- [ASSIGNMENT]
Here are the records. Write out exactly the lines between the one holding "(fun σ hσ => (hspec σ hσ).1)" and the one holding "have hratio : (p", inclusive.

- [MATERIAL PROVIDED]
/-- **Classes (c)/(d)/(f): the largest member in a floating window determined by the others.** For a
family of `(n+1)`-subsets of `P0 ⊆ {primes ≥ X^τ}` such that the largest member `p` of each `σ`
satisfies `lo(σ∖p) < p ≤ lo(σ∖p)·ρ` for a function `lo > 0` of the remaining members and a fixed
ratio `ρ ≥ 1`, the weight is at most `2(log ρ + C₁)/(τ log X) · e_n(P0)` (floating Mertens window,
uniformly in the position). [cite: HeathBrownActa2001, §7 p. 43] -/
theorem sum_class_floating_le (hC₁ : 0 ≤ C₁)
    (hwin : ∀ (lo hi : ℝ) (T : Finset ℕ), 2 ≤ lo → lo ≤ hi →
      (∀ p ∈ T, p.Prime ∧ lo < (p : ℝ) ∧ (p : ℝ) ≤ hi) →
      ∑ p ∈ T, (idealNormCount K p : ℝ) * (p : ℝ)⁻¹ ≤
        Real.log (Real.log hi / Real.log lo) + C₁ / Real.log lo)
    (hX : 1 < X) (hτ : 0 < τ) (hXτ : 4 ≤ X ^ τ)
    (hP0 : ∀ p ∈ P0, p.Prime ∧ X ^ τ ≤ (p : ℝ))
    (A : Finset (Finset ℕ)) (hA : A ⊆ P0.powersetCard (n + 1))
    (lo : Finset ℕ → ℝ) {ρ : ℝ} (hρ : 1 ≤ ρ)
    (hAw : ∀ σ ∈ A, ∃ h : σ.Nonempty, 0 < lo (σ.erase (σ.max' h)) ∧
      lo (σ.erase (σ.max' h)) < (σ.max' h : ℝ) ∧ (σ.max' h : ℝ) ≤ lo (σ.erase (σ.max' h)) * ρ) :
    ∑ σ ∈ A, ∏ p ∈ σ, (idealNormCount K p : ℝ) * (p : ℝ)⁻¹ ≤
      2 * (Real.log ρ + C₁) / (τ * Real.log X) *
        ∑ σ' ∈ P0.powersetCard n, ∏ p ∈ σ', (idealNormCount K p : ℝ) * (p : ℝ)⁻¹ := by
  classical
  set sel : Finset ℕ → ℕ := fun σ => if h : σ.Nonempty then σ.max' h else 0 with hsel
  have hsel_eq : ∀ σ ∈ A, ∀ h : σ.Nonempty, sel σ = σ.max' h := by
    intro σ _ h; simp only [hsel, dif_pos h]
  refine sum_sel_le P0 _ (normWt_nonneg_on P0) n A hA sel
    (fun σ hσ => by
      obtain ⟨h, -⟩ := hAw σ hσ
      rw [hsel_eq σ hσ h]; exact max'_mem _ _)
    (fun σ' p => 0 < lo σ' ∧ lo σ' < (p : ℝ) ∧ (p : ℝ) ≤ lo σ' * ρ)
    (fun σ hσ => by
      obtain ⟨h, h1, h2, h3⟩ := hAw σ hσ
      rw [hsel_eq σ hσ h]; exact ⟨h1, h2, h3⟩)
    fun σ' _ => ?_
  by_cases hlo : 0 < lo σ'
  · have := floating_window_normWt_le hC₁ hwin hX hτ hXτ hlo
      (by nlinarith : lo σ' ≤ lo σ' * ρ)
      (P0.filter fun p => p ∉ σ' ∧ (0 < lo σ' ∧ lo σ' < (p : ℝ) ∧ (p : ℝ) ≤ lo σ' * ρ))
      (fun p hp => by
        rw [mem_filter] at hp
        exact ⟨(hP0 p hp.1).1, (hP0 p hp.1).2, hp.2.2.2.1, hp.2.2.2.2⟩)
    have hratio : lo σ' * ρ / lo σ' = ρ := by field_simp
    rw [hratio] at this
    exact this
  · have hempty : P0.filter (fun p => p ∉ σ' ∧ (0 < lo σ' ∧ lo σ' < (p : ℝ) ∧ (p : ℝ) ≤ lo σ' * ρ)) = ∅ :=
      filter_eq_empty_iff.mpr fun p _ h => hlo h.2.1
    rw [hempty, sum_empty]
    have hL : 0 < Real.log X := Real.log_pos hX
    have : 0 ≤ Real.log ρ := Real.log_nonneg hρ
    positivity

/-- **Class (e): two members within a factor `ρ` of each other.** For a family of `(n+2)`-subsets
of `P0 ⊆ {primes ≥ X^τ}` each containing `p < p' ≤ p·ρ`, the weight is at most
`(∑_{P0} w)·2(log ρ + C₁)/(τ log X) · e_n(P0)` (p. 43: "we fix `i`, so that the sum over `P_{i−1}`
produces `O(ξτ^{-1})`, by (7.1). The remaining prime ideals produce a factor `O((log τ^{-1})^n/n!)`").
[cite: HeathBrownActa2001, §7 p. 43] -/
theorem sum_class_close_le (hC₁ : 0 ≤ C₁)
    (hwin : ∀ (lo hi : ℝ) (T : Finset ℕ), 2 ≤ lo → lo ≤ hi →
      (∀ p ∈ T, p.Prime ∧ lo < (p : ℝ) ∧ (p : ℝ) ≤ hi) →
      ∑ p ∈ T, (idealNormCount K p : ℝ) * (p : ℝ)⁻¹ ≤
        Real.log (Real.log hi / Real.log lo) + C₁ / Real.log lo)
    (hX : 1 < X) (hτ : 0 < τ) (hXτ : 4 ≤ X ^ τ)
    (hP0 : ∀ p ∈ P0, p.Prime ∧ X ^ τ ≤ (p : ℝ))
    (A : Finset (Finset ℕ)) (hA : A ⊆ P0.powersetCard (n + 2)) {ρ : ℝ} (hρ : 1 ≤ ρ)
    (hAw : ∀ σ ∈ A, ∃ p ∈ σ, ∃ p' ∈ σ, p < p' ∧ (p' : ℝ) ≤ p * ρ) :
    ∑ σ ∈ A, ∏ p ∈ σ, (idealNormCount K p : ℝ) * (p : ℝ)⁻¹ ≤
      (∑ p ∈ P0, (idealNormCount K p : ℝ) * (p : ℝ)⁻¹) * (2 * (Real.log ρ + C₁) / (τ * Real.log X)) *
        ∑ σ' ∈ P0.powersetCard n, ∏ p ∈ σ', (idealNormCount K p : ℝ) * (p : ℝ)⁻¹ := by
  classical
  set sel₁ : Finset ℕ → ℕ := fun σ =>
    if h : ∃ p ∈ σ, ∃ p' ∈ σ, p < p' ∧ (p' : ℝ) ≤ p * ρ then Classical.choose h else 0 with hsel₁
  set sel₂ : Finset ℕ → ℕ := fun σ =>
    if h : ∃ p ∈ σ, ∃ p' ∈ σ, p < p' ∧ (p' : ℝ) ≤ p * ρ then
      Classical.choose (Classical.choose_spec h).2 else 0 with hsel₂
  have hspec : ∀ σ ∈ A, sel₁ σ ∈ σ ∧ sel₂ σ ∈ σ ∧ sel₁ σ < sel₂ σ ∧ (sel₂ σ : ℝ) ≤ sel₁ σ * ρ := by
    intro σ hσ
    have h := hAw σ hσ
    simp only [hsel₁, hsel₂, dif_pos h]
    have h1 := Classical.choose_spec h
    have h2 := Classical.choose_spec h1.2
    exact ⟨h1.1, h2.1, h2.2.1, h2.2.2⟩
  set W : ℝ := 2 * (Real.log ρ + C₁) / (τ * Real.log X) with hW
  refine sum_sel₂_le P0 _ (normWt_nonneg_on P0) n A hA sel₁ sel₂
    (fun σ hσ => (hspec σ hσ).1) (fun σ hσ => (hspec σ hσ).2.1)
    (fun σ hσ => (hspec σ hσ).2.2.1.ne)
    (fun p p' => p < p' ∧ (p' : ℝ) ≤ p * ρ) (fun σ hσ => (hspec σ hσ).2.2) ?_
  -- the double sum over close pairs
  rw [sum_filter, sum_product]
  have hinner : ∀ p ∈ P0, ∑ p' ∈ P0, (if p ≠ p' ∧ (p < p' ∧ (p' : ℝ) ≤ p * ρ) then
      (idealNormCount K p : ℝ) * (p : ℝ)⁻¹ * ((idealNormCount K p' : ℝ) * (p' : ℝ)⁻¹) else 0) ≤
      (idealNormCount K p : ℝ) * (p : ℝ)⁻¹ * W := by
    intro p hp
    rw [← sum_filter, ← mul_sum]
    refine mul_le_mul_of_nonneg_left ?_ (normWt_nonneg p)
    have hp0 : (0 : ℝ) < p := by
      have := (hP0 p hp).2; have h4 : (0:ℝ) < X ^ τ := by linarith
      linarith
    have := floating_window_normWt_le hC₁ hwin hX hτ hXτ hp0 (by nlinarith : (p : ℝ) ≤ p * ρ)
      (P0.filter fun p' => p ≠ p' ∧ (p < p' ∧ (p' : ℝ) ≤ p * ρ))
      (fun p' hp' => by
        rw [mem_filter] at hp'
        exact ⟨(hP0 p' hp'.1).1, (hP0 p' hp'.1).2, by exact_mod_cast hp'.2.2.1, hp'.2.2.2⟩)
    have hratio : (p : ℝ) * ρ / p = ρ := by field_simp
    rw [hratio] at this
    exact this
  calc ∑ p ∈ P0, ∑ p' ∈ P0, (if (p, p').1 ≠ (p, p').2 ∧ ((p, p').1 < (p, p').2 ∧ ((p, p').2 : ℝ) ≤ (p, p').1 * ρ) then
        (idealNormCount K (p, p').1 : ℝ) * ((p, p').1 : ℝ)⁻¹ * ((idealNormCount K (p, p').2 : ℝ) * ((p, p').2 : ℝ)⁻¹) else 0)
      ≤ ∑ p ∈ P0, (idealNormCount K p : ℝ) * (p : ℝ)⁻¹ * W := sum_le_sum hinner
    _ = (∑ p ∈ P0, (idealNormCount K p : ℝ) * (p : ℝ)⁻¹) * W := by rw [sum_mul]

end Weights

end Literature.NumberTheory.Sieve.CubicSieve

end


/-! ## Part 2: norm patterns of chain indices -/

noncomputable section

open Polynomial NumberField Finset Filter Topology Asymptotics
open scoped nonZeroDivisors

namespace Literature.NumberTheory.Sieve.CubicSieve

open LFunctions.CubeRootTwoField CubicPrimes
open Literature.NumberTheory.LFunctions (idealNormCount)

section Patterns

variable {X τ : ℝ} {n : ℕ}

/-- Membership in the set of small rational primes `P0 = {p prime : X^τ ≤ p < X^{1−τ}}` (the norms of
the first-degree members of `𝒫₀`), realised as a filter of `range (⌊X^{1−τ}⌋ + 1)`. [folklore] -/
theorem mem_P0_iff {p : ℕ} :
    p ∈ (range (⌊X ^ (1 - τ)⌋₊ + 1)).filter (fun p : ℕ => p.Prime ∧ X ^ τ ≤ (p : ℝ) ∧ (p : ℝ) < X ^ (1 - τ)) ↔
      p.Prime ∧ X ^ τ ≤ (p : ℝ) ∧ (p : ℝ) < X ^ (1 - τ) := by
  simp only [mem_filter, mem_range, and_iff_right_iff_imp]
  rintro ⟨-, -, h⟩
  have : p ≤ ⌊X ^ (1 - τ)⌋₊ := Nat.le_floor h.le
  omega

- [RESPONSE TO THE TASK]
    (fun σ hσ => (hspec σ hσ).1) (fun σ hσ => (hspec σ hσ).2.1)
    (fun σ hσ => (hspec σ hσ).2.2.1.ne)
    (fun p p' => p < p' ∧ (p' : ℝ) ≤ p * ρ) (fun σ hσ => (hspec σ hσ).2.2) ?_
  -- the double sum over close pairs
  rw [sum_filter, sum_product]
  have hinner : ∀ p ∈ P0, ∑ p' ∈ P0, (if p ≠ p' ∧ (p < p' ∧ (p' : ℝ) ≤ p * ρ) then
      (idealNormCount K p : ℝ) * (p : ℝ)⁻¹ * ((idealNormCount K p' : ℝ) * (p' : ℝ)⁻¹) else 0) ≤
      (idealNormCount K p : ℝ) * (p : ℝ)⁻¹ * W := by
    intro p hp
    rw [← sum_filter, ← mul_sum]
    refine mul_le_mul_of_nonneg_left ?_ (normWt_nonneg p)
    have hp0 : (0 : ℝ) < p := by
      have := (hP0 p hp).2; have h4 : (0:ℝ) < X ^ τ := by linarith
      linarith
    have := floating_window_normWt_le hC₁ hwin hX hτ hXτ hp0 (by nlinarith : (p : ℝ) ≤ p * ρ)
      (P0.filter fun p' => p ≠ p' ∧ (p < p' ∧ (p' : ℝ) ≤ p * ρ))
      (fun p' hp' => by
        rw [mem_filter] at hp'
        exact ⟨(hP0 p' hp'.1).1, (hP0 p' hp'.1).2, by exact_mod_cast hp'.2.2.1, hp'.2.2.2⟩)
    have hratio : (p : ℝ) * ρ / p = ρ := by field_simp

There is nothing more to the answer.